The work appears in The Journal of Molecular Diagnostics, published by Elsevier. It represents a convergence of two trends in modern medicine: the maturation of long-read sequencing technology and the growing recognition that genomic precision saves lives. For children diagnosed with B-ALL, FUSILLI offers the possibility of faster answers, lower costs, and ultimately, better outcomes.
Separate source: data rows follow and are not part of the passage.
import Literature.Computability.AlgebraicComplexity.PartialMatMulAllFields
import Mathlib.Analysis.Complex.Polynomial.Basic
import HarnessLib

/-!
# ω-census tool law: the border rank over an ALGEBRAICALLY CLOSED field is invariant under scalar extension

Cell `pub-omega` (unit `pub-omega-laser-g16`), topic `Summits/MatrixMultiplication/OmegaCensus`.
Framing (verbatim): lottery ticket; floor = certified bounds/negative ranges. HONEST FRAMING: a TOOL LAW about
the tree's algebraic border rank `algBorderRank` / order-`h` approximate rank `approxRank` (Bläser 2013,
Def. 6.1, over `K[ε]`; `Literature/…/SchoenhageTau.lean`); nothing on `ω`, no census value.

BCS 1997, Prop. (15.17)(2) says that over an algebraically closed field `k` the RESTRICTION order and the
RANK do not change under scalar extension; the tree has both (`TensorRestrictsTo.of_map_of_isAlgClosed`,
`tensorRank_map_of_isAlgClosed`, file `Literature/…/OmegaScalarExtensionInvariance.lean`) and the easy
half for border rank over any field (`approxRank_map_le`, `algBorderRank_map_le`: `R̲_L(f ∘ t) ≤ R̲_K(t)`,
file `Literature/…/PartialMatMulAllFields.lean`). This file proves the border-rank ANALOGUE of
Prop. (15.17)(2), which we did not locate in print (BCS §15.4 routes the algebraically closed case of the
degeneration order through the topological characterisation, Thm. (20.24)):

* `exists_isApproxDecomposition_of_map_of_isAlgClosed` — an order-`h` approximate decomposition of
  `f ∘ t` with `r` triads over `L[ε]` yields one of `t` with `r` triads over `K[ε]` when `K` is
  algebraically closed (`f : K →+* L` any homomorphism of fields). Proof: the finitely many coefficients
  of the `3r` polynomial vectors satisfy polynomial equations over `K` (the coefficient conditions of
  Def. 6.1, written with GENERIC polynomials over `MvPolynomial Var K`); by the Nullstellensatz
  specialisation `exists_finiteDimensional_specialization` they can be chosen in a finite extension
  `E/K`, and `E = K`.
* `approxRank_map_of_isAlgClosed : R_h(f ∘ t) = R_h(t)` and
  `algBorderRank_map_of_isAlgClosed : R̲_L(f ∘ t) = R̲_K(t)` (`K` algebraically closed).
* Consequences for tensors with integer entries `z` (in particular `⟨k,m,n⟩`):
  `algBorderRank_intCast_eq_of_isAlgClosed_of_charP` / `algBorderRank_matMulTensor_eq_of_isAlgClosed_of_charP`
  — over algebraically closed fields the border rank depends only on the characteristic (e.g. `ℂ` and
  `ℚ̄` alike); `algBorderRank_intCast_le_of_charZero` / `algBorderRank_matMulTensor_le_of_charZero` — a
  border-rank LOWER bound over one algebraically closed field of characteristic `0` (e.g. `ℂ`) holds over
  EVERY field of characteristic `0`, and dually an approximate decomposition over any field of
  characteristic `0` bounds the border rank over `ℂ`.

Everything is proved; no definitions, no named facts.
-/

noncomputable section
The next step is moving the tool from research into clinical practice—getting it into hospitals and diagnostic labs where it can actually change how pediatric leukemia is diagnosed and treated.
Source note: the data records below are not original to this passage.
/-- **Stub B — nearest-neighbour shell dominance (the first harmonic is present).** Under the same
hypotheses, for EVERY finite displacement set `S ⊂ ℤ²` there is `c₂ > 0` such that, eventually in even
`L`, every macroscopic mirror-odd unit eigenvector `v` of `ρ₂(ψ_L)` satisfies
`c₂ Σ_{e ∈ S} ‖⟨v, bond L e⟩‖² ≤ ‖⟨v, φ_{s'}⟩‖² + ‖⟨v, φ_d⟩‖²`
(`φ_{s'} = pairFieldWavefunction extendedSWave L`, `φ_d = pairFieldWavefunction dWaveFormFactor L`:
the nearest-neighbour singlet shell). -/
def NearestNeighbourDominance : Prop :=
  let ET : ∀ (L : ℕ) [NeZero L], ℝ → ℝ → ℝ → ℝ := fun L _ U δ θ =>
    (hubbardTorus 2 L 1 U + ∑ y : ZMod L, ∑ σ : Fin 2, ∑ b : Bool,
      (1 - Complex.exp ((if b then 1 else -1) * Complex.I * θ)) •
        (creation (orb (FermionTorus.ofTorusSite ![if b then 0 else -1, y]) σ) *
          annihilation (orb (FermionTorus.ofTorusSite ![if b then -1 else 0, y]) σ))).minEnergyOn
      (szSector (2 * ⌊(1 - δ) * (L : ℝ) ^ 2 / 2⌋₊) 0);
  let EK : ∀ (L : ℕ) [NeZero L], ℝ → ℝ → ℝ → ℝ := fun L _ U δ θ =>
    (hamiltonian (SimpleGraph.fromRel fun p q : Lex (Fin (2 * L) × Fin L) =>
        ((ofLex p).1.val + 1 = (ofLex q).1.val ∧ ((ofLex q).2 = (ofLex p).2 ∨ (ofLex q).2 = (ofLex p).2 - 1)) ∨
          ((ofLex p).1.val + 1 = 2 * L ∧ (ofLex q).1.val = 0 ∧
            ((ofLex q).2 = -(ofLex p).2 ∨ (ofLex q).2 = -(ofLex p).2 + 1))) 1 U +
      ∑ p : Lex (Fin (2 * L) × Fin L), ∑ q : Lex (Fin (2 * L) × Fin L), ∑ σ : Fin 2, ∑ b : Bool,
        (if ((ofLex p).1.val + 1 = 2 * L ∧ (ofLex q).1.val = 0 ∧
            ((ofLex q).2 = -(ofLex p).2 ∨ (ofLex q).2 = -(ofLex p).2 + 1)) then
          (1 - Complex.exp ((if b then 1 else -1) * Complex.I * θ)) •
            (creation (orb (if b then q else p) σ) * annihilation (orb (if b then p else q) σ))
        else 0)).minEnergyOn (szSector (2 * ⌊(1 - δ) * (L : ℝ) ^ 2⌋₊) 0);
  let FCT : ℝ → ℝ → Prop := fun U δ => ∃ ρ : ℝ, 0 < ρ ∧ ∀ᶠ L : ℕ in Filter.atTop, ∀ [NeZero L],
    Even L → ∀ θ : ℝ, |θ| ≤ Real.pi / 2 → ρ * θ ^ 2 ≤ ET L U δ θ - ET L U δ 0;
  let FCK : ℝ → ℝ → Prop := fun U δ => ∃ κ : ℝ, 0 < κ ∧ ∀ᶠ L : ℕ in Filter.atTop, ∀ [NeZero L],
    Even L → κ ≤ EK L U δ 0 - EK L U δ (Real.pi / 2);
  let Hyp : ℝ → ℝ → (ℕ → ℕ) → (∀ L : ℕ, Fock (Orb (FermionTorus 2 L))) → Prop := fun U δ N ψ =>
    ∀ L, Even L → N L = 2 * ⌊(1 - δ) * (L : ℝ) ^ 2 / 2⌋₊ ∧ star (ψ L) ⬝ᵥ ψ L = 1 ∧
      IsGroundStateInSector (hubbardTorus 2 L 1 U) (N L) 0 (ψ L);
  let bond : ∀ L : ℕ, Site 2 → Orb (FermionTorus 2 L) × Orb (FermionTorus 2 L) → ℂ := fun L e p =>
    if FermionTorus.toTorusSite (ofLex p.2).1 = FermionTorus.toTorusSite (ofLex p.1).1 + Torus.proj L e then
      (if (ofLex p.1).2 = 0 ∧ (ofLex p.2).2 = 1 then -((1 / Real.sqrt 2 : ℝ) : ℂ)
        else if (ofLex p.1).2 = 1 ∧ (ofLex p.2).2 = 0 then ((1 / Real.sqrt 2 : ℝ) : ℂ) else 0)
    else 0;
  ∀ U δ : ℝ, 0 < U → δ ∈ Set.Ioo (0 : ℝ) (1 / 2) → FCT U δ → FCK U δ → ∀ c : ℝ, 0 < c →
    ∀ (N : ℕ → ℕ) (ψ : (∀ L : ℕ, Fock (Orb (FermionTorus 2 L)))), Hyp U δ N ψ →
      ∀ S : Finset (Site 2), ∃ c₂ : ℝ, 0 < c₂ ∧ ∀ᶠ L : ℕ in Filter.atTop, ∀ [NeZero L], Even L →
        ∀ (v : Orb (FermionTorus 2 L) × Orb (FermionTorus 2 L) → ℂ) (ev : ℝ), star v ⬝ᵥ v = 1 →
          Matrix.mulVec (twoParticleRDM (ψ L)) v = (ev : ℂ) • v → c * (N L : ℝ) ≤ ev →
          d4Act (DihedralGroup.sr 3) v = -v →
            c₂ * ∑ e ∈ S, ‖star v ⬝ᵥ bond L e‖ ^ 2 ≤
              ‖star v ⬝ᵥ pairFieldWavefunction extendedSWave L‖ ^ 2 +
                ‖star v ⬝ᵥ pairFieldWavefunction dWaveFormFactor L‖ ^ 2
Long-read sequencing represents a new era of sequencing compared to conventional short-read approaches and is now becoming mature enough for clinical applications.
— Jeremy R. Wang, University of North Carolina
With the development of FUSILLI, we show the potential of using a single low-cost sequencing assay for diagnosing gene fusion subtypes of B-ALL, with faster turnaround time.
— Jeremy R. Wang, University of North Carolina
La Conversación del Hearth Otra perspectiva de la historia
Inventor

Why does it matter that this tool uses long-read sequencing instead of the short-read methods hospitals already have?

Model

Short-read sequencing breaks DNA into tiny pieces and reads them separately. It's like trying to understand a sentence by looking at individual letters scattered on a table. Long-read sequencing looks at much larger chunks at once, so you can see the actual structure of what's happening. For gene fusions, that's crucial—you need to see how two different genes have stuck together. Long reads show you that connection directly.

Inventor

The paper mentions "sequencing chimeras." What are those, and why are they a problem?

Model

During the sequencing process, DNA strands sometimes stick together by accident, creating fake fusion sequences. They look real—they have all the hallmarks of a true mutation—but they're just artifacts of the technology. If you report a chimera as a real fusion, you've just told a family their child has a genetic subtype they don't actually have. That leads to wrong treatment decisions.

Inventor

How does FUSILLI solve that problem?

Model

It uses filtering and requires a minimum threshold of evidence. A true fusion has to show up in at least two separate reads. Chimeras are rare, so they usually appear only once. By demanding multiple independent confirmations, the algorithm filters out the noise while keeping the real signal.

Inventor

You mentioned the tool needs 10 million reads per sample. Is that a lot?

Model

Not really, compared to what you'd need with short-read sequencing. And it's achievable on a single nanopore run. The real advantage is cost—nanopore machines are far cheaper to buy and operate than traditional sequencers. In a rural hospital or a clinic in a country with limited resources, that's the difference between being able to do genomic testing and not being able to do it at all.

Inventor

The researchers found unexpected secondary mutations. Why is that important?

Model

Because it suggests the tool is catching things that existing diagnostic methods miss. Those secondary mutations might not be the main driver of the cancer, but they could influence how aggressively the cancer behaves or how well it responds to treatment. If you understand those patterns, you can refine your risk assessment and personalize therapy even further.

Inventor

So this isn't just about speed and cost. It's about seeing more of the genetic picture.

Model

Exactly. It's both. You get faster, cheaper diagnosis, but you also get more information. That's rare. Usually you trade one for the other.